*** MATERIAL TO PROCESS ***

import Summits.KontsevichZagierPeriods.KontsevichZagierPeriods.Theorems.SoloBlindLegendreForm
import Summits.KontsevichZagierPeriods.KontsevichZagierPeriods.Theorems.SoloBlindEllipticCells
import Literature.NumberTheory.Transcendental.KZSemiCanonicalReductionProofs
import HarnessLib

/-!
# Legendre's relation inside the rules, II: the modulus band

The deformation of part III lives on the **modulus band**

  `B = (0,1)² × [m₁, m₂] ⊆ ℝ³`,  coordinates `(x, y, μ)`,  `0 < m₁ ≤ m₂ < 1` algebraic

(`ModBand`), together with its two closures `B_x` (`0 ≤ x ≤ 1`) and `B_y` (`0 ≤ y ≤ 1`) in
the flux directions, the flux base `(0,1) × [m₁, m₂]` and the open square `(0,1)²`.  This
file records that these sets are `ℚ`-semialgebraic, that `B_x ∖ B`, `B_y ∖ B` are null,
and the domination principle used in part III for all integrands of the construction: a
measurable function bounded by `const · (1-x)^{-1/2} (1-y)^{-1/2}` (a product of Beta
integrands, integrable by Fubini on the product set) is integrable on the band, resp. on the
square (`integrableOn_band_of_le`, `integrableOn_usq_of_le`).
-/

noncomputable section

namespace Summit.KontsevichZagierPeriods.KontsevichZagierPeriods.Theorems

open Set MeasureTheory
open Literature.ModelTheory.ExponentialFields (IsSemialgebraic isSemialgebraic_setOf_eval_pos)
open Literature.ModelTheory.ExponentialFields (isSemialgebraic_setOf_eval_lt)
open Literature.ModelTheory.ExponentialFields (isSemialgebraic_setOf_eval_nonneg)
open Literature.ModelTheory.ExponentialFields (isSemialgebraic_setOf_eval_le)
open MvPolynomial (aeval X)
open Literature.NumberTheory.Transcendental
open Literature.NumberTheory.Transcendental.KZ
open Literature.Analysis.SpecialFunctions.Selberg

namespace SoloBlind

/-- A **modulus band** `[m₁, m₂] ⊆ (0,1)` with real algebraic ends. -/
structure ModBand where
  /-- lower modulus-square -/
  lo : ℝ
  /-- upper modulus-square -/
  hi : ℝ
  /-- `m₁` is algebraic -/
  lo_alg : IsAlgebraic ℚ lo
  /-- `m₂` is algebraic -/
  hi_alg : IsAlgebraic ℚ hi
  /-- `0 < m₁` -/
  lo_pos : 0 < lo
  /-- `m₁ ≤ m₂` -/
  lo_le_hi : lo ≤ hi
  /-- `m₂ < 1` -/
  hi_lt_one : hi < 1

namespace ModBand

variable (c : ModBand)

/-- `m₂ > 0`. -/
theorem hi_pos : 0 < c.hi := c.lo_pos.trans_le c.lo_le_hi

/-- `m₁ < 1`. -/
theorem lo_lt_one : c.lo < 1 := c.lo_le_hi.trans_lt c.hi_lt_one

/-- `[m₁, m₂] ⊆ (0,1)`. -/
theorem mem_Ioo {μ : ℝ} (h : μ ∈ Icc c.lo c.hi) : μ ∈ Ioo (0:ℝ) 1 :=
  ⟨c.lo_pos.trans_le h.1, h.2.trans_lt c.hi_lt_one⟩

/-- The reflected band `[1-m₂, 1-m₁]` (exchanging the roles of `x` and `y`). -/
def symm : ModBand where
  lo := 1 - c.hi
  hi := 1 - c.lo
  lo_alg := isAlgebraic_one.sub c.hi_alg
  hi_alg := isAlgebraic_one.sub c.lo_alg
  lo_pos := sub_pos.mpr c.hi_lt_one
  lo_le_hi := by linarith [c.lo_le_hi]
  hi_lt_one := sub_lt_self _ c.lo_pos

end ModBand

/-! ## Cutting by non-strict inequalities with algebraic constants -/

/-- Cutting a semialgebraic set by `t i ≤ a`, `a` algebraic. -/
theorem isSemialgebraic_sep_apply_le {n : ℕ} {S : Set (Fin n → ℝ)}
    (hS : IsSemialgebraic ℚ S) (i : Fin n) {a : ℝ} (ha : IsAlgebraic ℚ a) :
    IsSemialgebraic ℚ {t | t ∈ S ∧ t i ≤ a} := by
  convert ((isSemialgebraicFunOn_const_of_isAlgebraic hS ha).sub_holds
    (isSemialgebraicFunOn_aeval hS (X i))).isSemialgebraic_sep_nonneg using 2 with t
  simp [sub_nonneg]

/-- Cutting a semialgebraic set by `a ≤ t i`, `a` algebraic. -/
theorem isSemialgebraic_sep_le_apply {n : ℕ} {S : Set (Fin n → ℝ)}
    (hS : IsSemialgebraic ℚ S) (i : Fin n) {a : ℝ} (ha : IsAlgebraic ℚ a) :
    IsSemialgebraic ℚ {t | t ∈ S ∧ a ≤ t i} := by
  convert ((isSemialgebraicFunOn_aeval hS (X i)).sub_holds
    (isSemialgebraicFunOn_const_of_isAlgebraic hS ha)).isSemialgebraic_sep_nonneg using 2 with t
  simp [sub_nonneg]

/-! ## The sets -/

/-- The open unit square `(0,1)²`, coordinates `(x, y)`. -/
def usq : Set (Fin 2 → ℝ) := {w | (0 < w 0 ∧ w 0 < 1) ∧ (0 < w 1 ∧ w 1 < 1)}

/-- The modulus band `B = (0,1)² × [m₁, m₂]`, coordinates `(x, y, μ)`. -/
def band (c : ModBand) : Set (Fin 3 → ℝ) :=
  {z | ((0 < z 0 ∧ z 0 < 1) ∧ (0 < z 1 ∧ z 1 < 1)) ∧ c.lo ≤ z 2 ∧ z 2 ≤ c.hi}

/-- The band closed in the `x`-direction, `B_x = [0,1] × (0,1) × [m₁, m₂]`. -/
def bandX (c : ModBand) : Set (Fin 3 → ℝ) :=
  {z | ((0 ≤ z 0 ∧ z 0 ≤ 1) ∧ (0 < z 1 ∧ z 1 < 1)) ∧ c.lo ≤ z 2 ∧ z 2 ≤ c.hi}

/-- The band closed in the `y`-direction, `B_y = (0,1) × [0,1] × [m₁, m₂]`. -/
def bandY (c : ModBand) : Set (Fin 3 → ℝ) :=
  {z | ((0 < z 0 ∧ z 0 < 1) ∧ (0 ≤ z 1 ∧ z 1 ≤ 1)) ∧ c.lo ≤ z 2 ∧ z 2 ≤ c.hi}

/-- The flux base `(0,1) × [m₁, m₂]`, coordinates `(other variable, μ)`. -/
def base (c : ModBand) : Set (Fin 2 → ℝ) :=
  {v | (0 < v 0 ∧ v 0 < 1) ∧ c.lo ≤ v 1 ∧ v 1 ≤ c.hi}

variable (c : ModBand)

/-- The open square is `ℚ`-semialgebraic. -/
theorem isSemialgebraic_usq : IsSemialgebraic ℚ usq := by
  have h0 := isSemialgebraic_setOf_eval_pos (R := ℝ) (X 0 : MvPolynomial (Fin 2) ℚ)
  have h1 := isSemialgebraic_setOf_eval_lt (R := ℝ) (X 0 : MvPolynomial (Fin 2) ℚ) 1
  have h2 := isSemialgebraic_setOf_eval_pos (R := ℝ) (X 1 : MvPolynomial (Fin 2) ℚ)
  have h3 := isSemialgebraic_setOf_eval_lt (R := ℝ) (X 1 : MvPolynomial (Fin 2) ℚ) 1
  convert (h0.inter h1).inter (h2.inter h3) using 1
  all_goals first | rfl | (ext w; simp [usq])

/-- The open part `(0,1)² × ℝ` of the band is `ℚ`-semialgebraic. -/
theorem isSemialgebraic_cyl : IsSemialgebraic ℚ
    {z : Fin 3 → ℝ | (0 < z 0 ∧ z 0 < 1) ∧ (0 < z 1 ∧ z 1 < 1)} := by
  have h0 := isSemialgebraic_setOf_eval_pos (R := ℝ) (X 0 : MvPolynomial (Fin 3) ℚ)
  have h1 := isSemialgebraic_setOf_eval_lt (R := ℝ) (X 0 : MvPolynomial (Fin 3) ℚ) 1
  have h2 := isSemialgebraic_setOf_eval_pos (R := ℝ) (X 1 : MvPolynomial (Fin 3) ℚ)
  have h3 := isSemialgebraic_setOf_eval_lt (R := ℝ) (X 1 : MvPolynomial (Fin 3) ℚ) 1
  convert (h0.inter h1).inter (h2.inter h3) using 1
  all_goals first | rfl | (ext z; simp)

/-- The band is `ℚ`-semialgebraic. -/
theorem isSemialgebraic_band : IsSemialgebraic ℚ (band c) := by
  convert isSemialgebraic_sep_apply_le (isSemialgebraic_sep_le_apply isSemialgebraic_cyl 2
    c.lo_alg) 2 c.hi_alg using 1
  ext z
  simp only [band, mem_setOf_eq, and_assoc]

/-- `B_x` is `ℚ`-semialgebraic. -/
theorem isSemialgebraic_bandX : IsSemialgebraic ℚ (bandX c) := by
  have h0 := isSemialgebraic_setOf_eval_nonneg (R := ℝ) (X 0 : MvPolynomial (Fin 3) ℚ)
  have h1 := isSemialgebraic_setOf_eval_le (R := ℝ) (X 0 : MvPolynomial (Fin 3) ℚ) 1
  have h2 := isSemialgebraic_setOf_eval_pos (R := ℝ) (X 1 : MvPolynomial (Fin 3) ℚ)
  have h3 := isSemialgebraic_setOf_eval_lt (R := ℝ) (X 1 : MvPolynomial (Fin 3) ℚ) 1
  have h : IsSemialgebraic ℚ
      {z : Fin 3 → ℝ | (0 ≤ z 0 ∧ z 0 ≤ 1) ∧ (0 < z 1 ∧ z 1 < 1)} := by
    convert (h0.inter h1).inter (h2.inter h3) using 1
    all_goals first | rfl | (ext z; simp)
  convert isSemialgebraic_sep_apply_le (isSemialgebraic_sep_le_apply h 2 c.lo_alg) 2
    c.hi_alg using 1
  ext z
  simp only [bandX, mem_setOf_eq, and_assoc]

/-- `B_y` is `ℚ`-semialgebraic. -/
theorem isSemialgebraic_bandY : IsSemialgebraic ℚ (bandY c) := by
  have h0 := isSemialgebraic_setOf_eval_pos (R := ℝ) (X 0 : MvPolynomial (Fin 3) ℚ)
  have h1 := isSemialgebraic_setOf_eval_lt (R := ℝ) (X 0 : MvPolynomial (Fin 3) ℚ) 1
  have h2 := isSemialgebraic_setOf_eval_nonneg (R := ℝ) (X 1 : MvPolynomial (Fin 3) ℚ)
  have h3 := isSemialgebraic_setOf_eval_le (R := ℝ) (X 1 : MvPolynomial (Fin 3) ℚ) 1
  have h : IsSemialgebraic ℚ
      {z : Fin 3 → ℝ | (0 < z 0 ∧ z 0 < 1) ∧ (0 ≤ z 1 ∧ z 1 ≤ 1)} := by
    convert (h0.inter h1).inter (h2.inter h3) using 1
    all_goals first | rfl | (ext z; simp)
  convert isSemialgebraic_sep_apply_le (isSemialgebraic_sep_le_apply h 2 c.lo_alg) 2
    c.hi_alg using 1
  ext z
  simp only [bandY, mem_setOf_eq, and_assoc]

/-- The flux base is `ℚ`-semialgebraic. -/
theorem isSemialgebraic_base : IsSemialgebraic ℚ (base c) := by
  have h0 := isSemialgebraic_setOf_eval_pos (R := ℝ) (X 0 : MvPolynomial (Fin 2) ℚ)
  have h1 := isSemialgebraic_setOf_eval_lt (R := ℝ) (X 0 : MvPolynomial (Fin 2) ℚ) 1
  have h : IsSemialgebraic ℚ {v : Fin 2 → ℝ | 0 < v 0 ∧ v 0 < 1} := by
    convert h0.inter h1 using 1
    all_goals first | rfl | (ext v; simp)
  convert isSemialgebraic_sep_apply_le (isSemialgebraic_sep_le_apply h 1 c.lo_alg) 1
    c.hi_alg using 1
  ext v
  simp only [base, mem_setOf_eq, and_assoc]

/-! ## Null sets and product structure -/

/-- `B ⊆ B_x`. -/
theorem band_subset_bandX : band c ⊆ bandX c := fun _ hz =>
  ⟨⟨⟨hz.1.1.1.le, hz.1.1.2.le⟩, hz.1.2⟩, hz.2⟩

/-- `B ⊆ B_y`. -/
theorem band_subset_bandY : band c ⊆ bandY c := fun _ hz =>
  ⟨⟨hz.1.1, ⟨hz.1.2.1.le, hz.1.2.2.le⟩⟩, hz.2⟩

/-- `B_x ∖ B` is null (it lies in `{x = 0} ∪ {x = 1}`). -/
theorem volume_bandX_diff : volume (bandX c \ band c) = 0 := by
  have hp : ∀ a : ℝ, volume {z : Fin 3 → ℝ | z 0 = a} = 0 := fun a => by
    rw [MeasureTheory.volume_pi]
    exact Measure.pi_hyperplane (fun _ : Fin 3 => (volume : Measure ℝ)) (0 : Fin 3) a
  refine measure_mono_null (fun z ⟨hX, hB⟩ => ?_) (measure_union_null (hp 0) (hp 1))
  by_contra h
  simp only [mem_union, mem_setOf_eq, not_or] at h
  exact hB ⟨⟨⟨lt_of_le_of_ne hX.1.1.1 (Ne.symm h.1), lt_of_le_of_ne hX.1.1.2 h.2⟩,
    hX.1.2⟩, hX.2⟩

/-- `B_y ∖ B` is null (it lies in `{y = 0} ∪ {y = 1}`). -/
theorem volume_bandY_diff : volume (bandY c \ band c) = 0 := by
  have hp : ∀ a : ℝ, volume {z : Fin 3 → ℝ | z 1 = a} = 0 := fun a => by
    rw [MeasureTheory.volume_pi]
    exact Measure.pi_hyperplane (fun _ : Fin 3 => (volume : Measure ℝ)) (1 : Fin 3) a
  refine measure_mono_null (fun z ⟨hY, hB⟩ => ?_) (measure_union_null (hp 0) (hp 1))
  by_contra h
  simp only [mem_union, mem_setOf_eq, not_or] at h
  exact hB ⟨⟨hY.1.1, ⟨lt_of_le_of_ne hY.1.2.1 (Ne.symm h.1),
    lt_of_le_of_ne hY.1.2.2 h.2⟩⟩, hY.2⟩

/-- `B_x` and `B` agree up to a null set. -/
theorem bandX_ae_eq : bandX c =ᵐ[volume] band c :=
  ae_eq_set.mpr ⟨volume_bandX_diff c,
    measure_mono_null (fun _ hz => (hz.2 (band_subset_bandX c hz.1)).elim) measure_empty⟩

/-- `B_y` and `B` agree up to a null set. -/
theorem bandY_ae_eq : bandY c =ᵐ[volume] band c :=
  ae_eq_set.mpr ⟨volume_bandY_diff c,
    measure_mono_null (fun _ hz => (hz.2 (band_subset_bandY c hz.1)).elim) measure_empty⟩

/-- The band is a product of intervals. -/
theorem band_eq_pi : band c = Set.pi univ ![Ioo 0 1, Ioo 0 1, Icc c.lo c.hi] := by
  ext z
  simp only [band, mem_setOf_eq, mem_univ_pi, Fin.forall_fin_succ, IsEmpty.forall_iff,
    and_true, mem_Ioo, mem_Icc, Matrix.cons_val_zero, Matrix.cons_val_succ, and_assoc]
  exact Iff.rfl

/-- The square is a product of intervals. -/
theorem usq_eq_pi : usq = Set.pi univ ![Ioo (0:ℝ) 1, Ioo 0 1] := by
  ext w
  simp only [usq, mem_setOf_eq, mem_univ_pi, Fin.forall_fin_succ, IsEmpty.forall_iff,
    and_true, mem_Ioo, Matrix.cons_val_zero, Matrix.cons_val_succ, and_assoc]
  exact Iff.rfl

/-! ## Integrability by domination with a product of Beta integrands -/

/-- **Integrability on the band by domination.** A measurable `g` with
`|g| ≤ K·(1-x)^{-1/2}(1-y)^{-1/2}` on `B` is integrable on `B`. -/
theorem integrableOn_band_of_le {g : (Fin 3 → ℝ) → ℝ} (hg : Measurable g) (K : ℝ)
    (hle : ∀ z ∈ band c, |g z| ≤ K * (1 / Real.sqrt (1 - z 0) * (1 / Real.sqrt (1 - z 1)))) :
    IntegrableOn g (band c) := by
  have h1 := integrableOn_one_div_sqrt_one_sub'
  have hD : Integrable (fun z : Fin 3 → ℝ =>
      K * (1 / Real.sqrt (1 - z 0) * (1 / Real.sqrt (1 - z 1)))) (volume.restrict (band c)) := by
    rw [band_eq_pi, MeasureTheory.volume_pi, Measure.restrict_pi_pi]
    have h := MeasureTheory.Integrable.fintype_prod
      (f := ![fun x => 1 / Real.sqrt (1 - x), fun y => 1 / Real.sqrt (1 - y), fun _ => (1:ℝ)])
      (μ := fun i => (volume : Measure ℝ).restrict (![Ioo 0 1, Ioo 0 1, Icc c.lo c.hi] i))
      (fun i => by
        fin_cases i
        · exact h1
        · exact h1
        · exact (integrableOn_const (C := (1:ℝ)) measure_Icc_lt_top.ne :
            IntegrableOn (fun _ => (1:ℝ)) (Icc c.lo c.hi)))
    refine (h.const_mul K).congr (ae_of_all _ fun z => ?_)
    simp [Fin.prod_univ_succ]
  refine Integrable.mono' hD hg.aestronglyMeasurable ?_
  exact (ae_restrict_iff'
    (Literature.ModelTheory.ExponentialFields.IsSemialgebraic.measurableSet_holds
    (isSemialgebraic_band c))).mpr
    (Filter.Eventually.of_forall fun z hz => (Real.norm_eq_abs _).trans_le (hle z hz))

/-- **Integrability on the square by domination.** -/
theorem integrableOn_usq_of_le {g : (Fin 2 → ℝ) → ℝ} (hg : Measurable g) (K : ℝ)
    (hle : ∀ w ∈ usq, |g w| ≤ K * (1 / Real.sqrt (1 - w 0) * (1 / Real.sqrt (1 - w 1)))) :
    IntegrableOn g usq := by
  have h1 := integrableOn_one_div_sqrt_one_sub'
  have hD : Integrable (fun w : Fin 2 → ℝ =>
      K * (1 / Real.sqrt (1 - w 0) * (1 / Real.sqrt (1 - w 1)))) (volume.restrict usq) := by
    rw [usq_eq_pi, MeasureTheory.volume_pi, Measure.restrict_pi_pi]
    have h := MeasureTheory.Integrable.fintype_prod
      (f := ![fun x => 1 / Real.sqrt (1 - x), fun y => 1 / Real.sqrt (1 - y)])
      (μ := fun i => (volume : Measure ℝ).restrict (![Ioo 0 1, Ioo 0 1] i))
      (fun i => by fin_cases i <;> exact h1)
    refine (h.const_mul K).congr (ae_of_all _ fun w => ?_)
    simp [Fin.prod_univ_succ]
  refine Integrable.mono' hD hg.aestronglyMeasurable ?_
  exact (ae_restrict_iff'
    (Literature.ModelTheory.ExponentialFields.IsSemialgebraic.measurableSet_holds
    isSemialgebraic_usq)).mpr
    (Filter.Eventually.of_forall fun w hw => (Real.norm_eq_abs _).trans_le (hle w hw))

end SoloBlind

end Summit.KontsevichZagierPeriods.KontsevichZagierPeriods.Theorems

*** End of MATERIAL TO PROCESS ***

## [WHAT THE TASK REQUIRES]
Starting at the first line of the records above, please copy every line exactly through the line containing "(0,1)² × [m₁, m₂] ⊆", and stop there.

## [SOLUTION FOR THIS EXERCISE]
import Summits.KontsevichZagierPeriods.KontsevichZagierPeriods.Theorems.SoloBlindLegendreForm
import Summits.KontsevichZagierPeriods.KontsevichZagierPeriods.Theorems.SoloBlindEllipticCells
import Literature.NumberTheory.Transcendental.KZSemiCanonicalReductionProofs
import HarnessLib

/-!
# Legendre's relation inside the rules, II: the modulus band

The deformation of part III lives on the **modulus band**

  `B = (0,1)² × [m₁, m₂] ⊆ ℝ³`,  coordinates `(x, y, μ)`,  `0 < m₁ ≤ m₂ < 1` algebraic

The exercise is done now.